About this exercise>
In the data below, find the line containing "-- the last inner vertex", then set down that line and every later line up to and including the line containing "simp only [Option.mem_def, Option.some.injEq]", exactly.

Extracted records>

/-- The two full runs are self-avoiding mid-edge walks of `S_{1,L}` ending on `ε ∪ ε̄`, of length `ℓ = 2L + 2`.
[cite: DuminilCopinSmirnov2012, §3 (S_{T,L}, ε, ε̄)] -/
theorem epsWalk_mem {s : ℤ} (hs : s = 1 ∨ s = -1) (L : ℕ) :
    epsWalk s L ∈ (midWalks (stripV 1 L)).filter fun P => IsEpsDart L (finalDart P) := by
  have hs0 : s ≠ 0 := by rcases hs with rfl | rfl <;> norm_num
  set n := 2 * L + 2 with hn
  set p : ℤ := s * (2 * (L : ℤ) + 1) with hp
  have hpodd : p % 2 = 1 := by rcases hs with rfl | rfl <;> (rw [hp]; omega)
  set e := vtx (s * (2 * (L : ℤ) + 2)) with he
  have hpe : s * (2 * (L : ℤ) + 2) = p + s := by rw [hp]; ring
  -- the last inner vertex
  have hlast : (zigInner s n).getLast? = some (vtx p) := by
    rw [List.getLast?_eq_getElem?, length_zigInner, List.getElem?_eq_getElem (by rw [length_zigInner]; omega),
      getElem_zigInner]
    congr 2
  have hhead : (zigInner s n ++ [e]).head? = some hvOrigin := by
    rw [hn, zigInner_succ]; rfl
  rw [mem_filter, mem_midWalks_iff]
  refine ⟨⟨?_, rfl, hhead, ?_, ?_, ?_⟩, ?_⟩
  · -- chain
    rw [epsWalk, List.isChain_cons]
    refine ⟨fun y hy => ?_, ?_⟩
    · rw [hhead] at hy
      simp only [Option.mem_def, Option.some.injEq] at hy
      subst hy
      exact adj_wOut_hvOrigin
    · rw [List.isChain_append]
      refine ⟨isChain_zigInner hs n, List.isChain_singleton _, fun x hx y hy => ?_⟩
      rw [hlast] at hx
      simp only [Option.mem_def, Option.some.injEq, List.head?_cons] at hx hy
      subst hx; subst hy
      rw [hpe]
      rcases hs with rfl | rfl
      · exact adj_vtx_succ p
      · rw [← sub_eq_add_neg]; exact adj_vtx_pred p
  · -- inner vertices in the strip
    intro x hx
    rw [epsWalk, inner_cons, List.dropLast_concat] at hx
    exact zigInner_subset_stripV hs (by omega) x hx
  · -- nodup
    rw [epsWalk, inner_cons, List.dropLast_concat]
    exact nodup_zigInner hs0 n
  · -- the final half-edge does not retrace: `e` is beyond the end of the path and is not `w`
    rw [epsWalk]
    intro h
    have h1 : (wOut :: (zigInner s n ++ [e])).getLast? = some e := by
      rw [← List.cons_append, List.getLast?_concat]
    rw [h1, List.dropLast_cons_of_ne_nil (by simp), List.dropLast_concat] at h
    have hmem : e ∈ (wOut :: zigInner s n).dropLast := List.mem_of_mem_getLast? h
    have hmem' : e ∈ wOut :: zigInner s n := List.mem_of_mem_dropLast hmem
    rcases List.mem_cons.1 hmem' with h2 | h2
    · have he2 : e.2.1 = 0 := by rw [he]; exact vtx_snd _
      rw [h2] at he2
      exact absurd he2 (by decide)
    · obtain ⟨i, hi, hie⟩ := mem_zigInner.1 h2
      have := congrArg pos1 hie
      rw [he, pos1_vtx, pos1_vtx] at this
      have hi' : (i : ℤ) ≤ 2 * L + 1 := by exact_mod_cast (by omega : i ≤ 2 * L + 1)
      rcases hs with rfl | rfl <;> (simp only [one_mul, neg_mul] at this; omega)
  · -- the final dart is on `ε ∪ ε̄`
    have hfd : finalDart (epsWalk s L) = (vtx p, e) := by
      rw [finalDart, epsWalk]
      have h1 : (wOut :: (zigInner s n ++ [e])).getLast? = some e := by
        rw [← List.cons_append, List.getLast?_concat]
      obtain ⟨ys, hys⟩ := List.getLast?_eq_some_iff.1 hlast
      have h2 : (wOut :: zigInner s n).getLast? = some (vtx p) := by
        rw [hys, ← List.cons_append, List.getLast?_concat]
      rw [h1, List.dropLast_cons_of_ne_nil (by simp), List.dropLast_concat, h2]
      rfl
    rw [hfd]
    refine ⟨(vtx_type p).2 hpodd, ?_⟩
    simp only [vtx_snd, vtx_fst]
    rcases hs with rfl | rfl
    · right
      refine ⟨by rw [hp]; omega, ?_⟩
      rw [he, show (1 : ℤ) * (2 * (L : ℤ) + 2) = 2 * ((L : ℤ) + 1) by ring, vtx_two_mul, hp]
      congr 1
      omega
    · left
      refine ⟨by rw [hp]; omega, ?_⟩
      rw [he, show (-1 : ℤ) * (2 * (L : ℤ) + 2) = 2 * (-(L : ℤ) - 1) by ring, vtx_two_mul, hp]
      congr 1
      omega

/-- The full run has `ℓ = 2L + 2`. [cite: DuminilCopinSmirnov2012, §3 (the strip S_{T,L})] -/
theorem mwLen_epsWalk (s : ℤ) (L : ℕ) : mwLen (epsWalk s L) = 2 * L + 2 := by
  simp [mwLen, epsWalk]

Answer to the problem>
  -- the last inner vertex
  have hlast : (zigInner s n).getLast? = some (vtx p) := by
    rw [List.getLast?_eq_getElem?, length_zigInner, List.getElem?_eq_getElem (by rw [length_zigInner]; omega),
      getElem_zigInner]
    congr 2
  have hhead : (zigInner s n ++ [e]).head? = some hvOrigin := by
    rw [hn, zigInner_succ]; rfl
  rw [mem_filter, mem_midWalks_iff]
  refine ⟨⟨?_, rfl, hhead, ?_, ?_, ?_⟩, ?_⟩
  · -- chain
    rw [epsWalk, List.isChain_cons]
    refine ⟨fun y hy => ?_, ?_⟩
    · rw [hhead] at hy
      simp only [Option.mem_def, Option.some.injEq] at hy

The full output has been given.